The savage mage swept flies and beetles alike away in a sandstorm but only for a moment. The magic fell away into confusion as he clawed at his throat with frantic hands, his own blood coating his fingers. Falling backwards, he thrashed from side to side in convulsions, back arched so viciously only his head and his heels touched the ground.
Silence abrupt as a thunderclap fell as he died. The insects were stilled, the savages on both sides of the strait frozen, even the wounded stifling their torment. The wizard crowned with the wreath of leaves rose to his feet and limped slowly to the water's edge on the far side of the strait, his broken leg whole again. The painted mage's men immediately prostrated themselves, hands outstretched in supplication. All of the wreath wearer's own followers looked tensely at him, weapons in hand.
The savage wizard nodded and his own men began dragging their log boats down to the sea. Paddling across the narrow stretch of water, some headed for the big hut where the dead mage had dwelt, reappearing with coffers and sacks of loot. Others began ripping down the wall of the prison enclosure, taking the split logs down to the water and lashing together crude platforms to lie across pairs of log boats. The painted mage's erstwhile followers threw aside their weapons and cowered, abject, until the newcomers clapped them on the shoulder in welcome, returning their weapons with nods of approval. Once accepted, they eagerly joined in transferring all the painted mage had amassed to the wreath wearer's store of plunder.
Kheda tensed as the huddled misery of the Chazen islanders was laid bare. They weren't even trying to flee, hiding their faces from any hope of freedom.
Risala's words echoed his own thoughts. 'Isn't there anything we can do to rescue them?'
'And give ourselves up to that bastard?' Dev spoke almost absently, watching the wreath-crowned mage intently. 'No, I'm not going up against him or any of his kind until I've thought all this through.'
Risala looked at Kheda, face drawn. 'There's nothing we can do?'
'We can bear witness,' he said harshly.
To what all Daish fates will be, if I do not find some way to defeat these evil savages.
Having ransacked the huts, the wild men turned to breaking down the remnants of the stockade and dragging out their terrified captives. Cowering and wailing, Chazen islanders were forced on to the improvised rafts with blows and kicks, women dragged by their hair, men by their beards. Once across the strait, they were thrown to the ground in front of the wreath-crowned wizard. He nodded with perfunctory approval to the cringing savages now pledging their allegiance with fervent obeisance. His original followers were pulling apart the walls of their own prison enclosure, driving the new captives inside to join those already there.
'They're not going to have room to breathe,' Risala murmured with growing concern as another raft load were forced within the wooden walls.
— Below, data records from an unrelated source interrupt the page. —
/-! ## §2 The third derivative series -/

/-- **The dominator of `∂ᵤ²N`'s summand** (exported form of the bound inside `hasDerivAt_ppTrueNumeratorDu_u`): with `S = 2Λ²/(ωₙ²+Λ²)`,
`|W_e·(W″(L_e+L_v) + 2W′L′ + WL″)| ≤ a·S + b·S + c/ωₙ²`, `a = ((4B₂+2B₁)/Λ²)(|e|(β/π)²+β/π)`, `b = 2(2B₁/Λ)(β/π)²`, `c = 3β/π`. [folklore] -/
theorem abs_ppDuuSummand_le {β Λ : ℝ} (hβ : 0 < β) (hΛ : 0 < Λ) {B₁ B₂ : ℝ} (hB₁ : ∀ x, |deriv salmhoferCutoff x| ≤ B₁)
    (hB₂ : ∀ x, |deriv (deriv salmhoferCutoff) x| ≤ B₂) (e v : ℝ) (n : ℕ) :
    |uvWeightFn Λ (ppFreq β n) e *
      (uvWeightFnD2 Λ (ppFreq β n) v * (e / (ppFreq β n ^ 2 + e ^ 2) + v / (ppFreq β n ^ 2 + v ^ 2)) +
        2 * uvWeightFnD1 Λ (ppFreq β n) v * ((ppFreq β n ^ 2 - v ^ 2) / (ppFreq β n ^ 2 + v ^ 2) ^ 2) +
        uvWeightFn Λ (ppFreq β n) v * (2 * v * (v ^ 2 - 3 * ppFreq β n ^ 2) / (ppFreq β n ^ 2 + v ^ 2) ^ 3))| ≤
      (4 * B₂ + 2 * B₁) / Λ ^ 2 * (|e| * (β / π) ^ 2 + β / π) * (2 * Λ ^ 2 / (ppFreq β n ^ 2 + Λ ^ 2)) +
        2 * (2 * B₁ / Λ) * (β / π) ^ 2 * (2 * Λ ^ 2 / (ppFreq β n ^ 2 + Λ ^ 2)) + 3 * (β / π) * (1 / (ppFreq β n ^ 2 + 0 ^ 2)) := by
  have hB0 := salmhoferB₁_nonneg hB₁
  have hB20 : 0 ≤ B₂ := (abs_nonneg _).trans (hB₂ 0)
  have hω : ∀ n : ℕ, 0 < ppFreq β n := ppFreq_pos hβ
  have hωπ := inv_ppFreq_le hβ
  have hLe : |e / (ppFreq β n ^ 2 + e ^ 2)| ≤ |e| * (β / π) ^ 2 := by
    refine (abs_lorentzian_le_abs_div_sq (hω n).ne' e).trans ?_
    rw [div_eq_mul_one_div]
    refine mul_le_mul_of_nonneg_left ?_ (abs_nonneg e)
    calc 1 / ppFreq β n ^ 2 = (1 / ppFreq β n) ^ 2 := by rw [one_div_pow]
      _ ≤ (β / π) ^ 2 := pow_le_pow_left₀ (by have := hω n; positivity) (hωπ n) 2
  have hLv : |v / (ppFreq β n ^ 2 + v ^ 2)| ≤ β / π :=
    (abs_lorentzian_le_half_inv (hω n) v).trans (by
      calc 1 / (2 * ppFreq β n) = (1 / ppFreq β n) / 2 := by field_simp
        _ ≤ (β / π) / 2 := by have := hωπ n; linarith
        _ ≤ β / π := by linarith [show 0 < β / π by positivity])
  have hL1 : |(ppFreq β n ^ 2 - v ^ 2) / (ppFreq β n ^ 2 + v ^ 2) ^ 2| ≤ (β / π) ^ 2 := by
    refine (abs_lorentzian_deriv_le_inv (by have := hω n; positivity)).trans ?_
    calc 1 / (ppFreq β n ^ 2 + v ^ 2) ≤ 1 / ppFreq β n ^ 2 := one_div_le_one_div_of_le (pow_pos (hω n) 2) (by nlinarith [sq_nonneg v])
      _ = (1 / ppFreq β n) ^ 2 := by rw [one_div_pow]
      _ ≤ (β / π) ^ 2 := pow_le_pow_left₀ (by have := hω n; positivity) (hωπ n) 2
  have hL2 : |2 * v * (v ^ 2 - 3 * ppFreq β n ^ 2) / (ppFreq β n ^ 2 + v ^ 2) ^ 3| ≤ 3 * (β / π) * (1 / (ppFreq β n ^ 2 + 0 ^ 2)) := by
    refine (abs_lorentzian_deriv2_le_cube (hω n) v).trans ?_
    rw [zero_pow two_ne_zero, add_zero]
    have h0 : 0 ≤ 1 / ppFreq β n ^ 2 := by have := hω n; positivity
    calc 3 / ppFreq β n ^ 3 = 3 * (1 / ppFreq β n) * (1 / ppFreq β n ^ 2) := by field_simp
      _ ≤ 3 * (β / π) * (1 / ppFreq β n ^ 2) := mul_le_mul_of_nonneg_right (mul_le_mul_of_nonneg_left (hωπ n) (by norm_num)) h0
  have hWe : |uvWeightFn Λ (ppFreq β n) e| ≤ 1 := abs_uvWeightFn_le_one _ _ _
  have hWv : |uvWeightFn Λ (ppFreq β n) v| ≤ 1 := abs_uvWeightFn_le_one _ _ _
  have hD1 := abs_uvWeightFnD1_le_shell hB₁ hΛ (ppFreq β n) v
  have hD2 := abs_uvWeightFnD2_le_shell hB₁ hB₂ hΛ (ppFreq β n) v
  rw [abs_mul]
  have hsum : |e / (ppFreq β n ^ 2 + e ^ 2) + v / (ppFreq β n ^ 2 + v ^ 2)| ≤ |e| * (β / π) ^ 2 + β / π :=
    (abs_add_le _ _).trans (add_le_add hLe hLv)
  have hp1 : |uvWeightFnD2 Λ (ppFreq β n) v * (e / (ppFreq β n ^ 2 + e ^ 2) + v / (ppFreq β n ^ 2 + v ^ 2))| ≤
      (4 * B₂ + 2 * B₁) / Λ ^ 2 * (2 * Λ ^ 2 / (ppFreq β n ^ 2 + Λ ^ 2)) * (|e| * (β / π) ^ 2 + β / π) := by
    rw [abs_mul]; exact mul_le_mul hD2 hsum (abs_nonneg _) (by positivity)
  have hp2 : |2 * uvWeightFnD1 Λ (ppFreq β n) v * ((ppFreq β n ^ 2 - v ^ 2) / (ppFreq β n ^ 2 + v ^ 2) ^ 2)| ≤
      2 * (2 * B₁ / Λ * (2 * Λ ^ 2 / (ppFreq β n ^ 2 + Λ ^ 2))) * (β / π) ^ 2 := by
    rw [abs_mul, abs_mul, abs_of_pos (by norm_num : (0 : ℝ) < 2)]
    exact mul_le_mul (mul_le_mul_of_nonneg_left hD1 (by norm_num)) hL1 (abs_nonneg _) (by positivity)
  have hp3 : |uvWeightFn Λ (ppFreq β n) v * (2 * v * (v ^ 2 - 3 * ppFreq β n ^ 2) / (ppFreq β n ^ 2 + v ^ 2) ^ 3)| ≤
      1 * (3 * (β / π) * (1 / (ppFreq β n ^ 2 + 0 ^ 2))) := by
    rw [abs_mul]; exact mul_le_mul hWv hL2 (abs_nonneg _) zero_le_one
  calc |uvWeightFn Λ (ppFreq β n) e| * |uvWeightFnD2 Λ (ppFreq β n) v * (e / (ppFreq β n ^ 2 + e ^ 2) + v / (ppFreq β n ^ 2 + v ^ 2)) +
        2 * uvWeightFnD1 Λ (ppFreq β n) v * ((ppFreq β n ^ 2 - v ^ 2) / (ppFreq β n ^ 2 + v ^ 2) ^ 2) +
        uvWeightFn Λ (ppFreq β n) v * (2 * v * (v ^ 2 - 3 * ppFreq β n ^ 2) / (ppFreq β n ^ 2 + v ^ 2) ^ 3)|
      ≤ 1 * ((4 * B₂ + 2 * B₁) / Λ ^ 2 * (2 * Λ ^ 2 / (ppFreq β n ^ 2 + Λ ^ 2)) * (|e| * (β / π) ^ 2 + β / π) +
          2 * (2 * B₁ / Λ * (2 * Λ ^ 2 / (ppFreq β n ^ 2 + Λ ^ 2))) * (β / π) ^ 2 + 1 * (3 * (β / π) * (1 / (ppFreq β n ^ 2 + 0 ^ 2)))) :=
        mul_le_mul hWe ((abs_add_le _ _).trans (add_le_add ((abs_add_le _ _).trans (add_le_add hp1 hp2)) hp3)) (abs_nonneg _) zero_le_one
    _ = _ := by ring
'Much these savages care,' muttered Kheda wrathfully. 'Haven't we seen enough?'
'No.' Dev shook his head determinedly. 'I need to get down there, see what's been done to the ground, to that mage, if I'm to get any measure of their magic'
Kheda looked at Risala, who shrugged helplessly. They sat beneath the bushes and waited. The wreath wearer got the pick of the plunder his men brought over from the dead mage's camp. His only interest was in small coffers that disappeared into his own hut. The savages lit fires with kindling bows and threw grain, fruit and meat all together in the biggest cook pots they could find. The smell of food made Kheda's belly rumble but the sight of the dead mage below being devoured by the insects the wreath wearer had summoned effectively killed his appetite.
Risala nudged him some while later and proffered a water skin. Kheda drank deeply, gratefully, and thanked her with a smile.
'Looks like they're on the move.' Dev hadn't taken his eyes off the scene below.
Kheda looked down to see the savages making more rafts from their log boats and crudely split planks. The loot from the wreath-crowned mage's hut was piled high on the biggest and the wizard stepped aboard to lounge idly on a heap of plundered quilts. The rest of his enlarged retinue made ready to leave, breaking open the stockade and dragging out the stumbling, sobbing captives. They were lashed into groups of five and six with vines tied around their necks and forced aboard the other rafts. A sizeable number were left behind, either moribund or dead. The savage warriors boarded those log boats that remained, standing upright and long paddles in hand. They surrounded the flotilla as it moved off.
'I don't know how they do that.' Kheda shook his head.
'A fair amount of it's magic' Dev pointed to green-tinted water flowing against the run of the tide to carry the wreath-crowned mage's boat away down the strait. The rest followed, the savages barely having to make a stroke. Before long, they all disappeared around a jutting angle of the undulating shore.
'Dev, scry for him,' Kheda said urgently. 'We have to know where he's going.'
'I can find him again, any time I want to.' Dev gazed at the body of the dead mage with an avidity that raised the hairs on the back of Kheda's neck. 'I need to work out what he was doing with his magic before I try mine against him.'
Kheda gripped the wizard's arm with a firmly restraining hand. 'We wait till we're sure they're not coming back.'
They waited. The day began to cool and the scatter of clouds above merged and thickened. A spatter of rain fell and then drifted away. The birds of the jungle chattered softly in the trees as they gathered to feed. Sudden rustles in the underbrush turned Kheda's head, Dev's too. Kheda gripped the hacking blade; Dev raised a hand outlined in ruddy light. A rounded hump of brindled hide briefly broke through the dark glossy leaves of a berry bush.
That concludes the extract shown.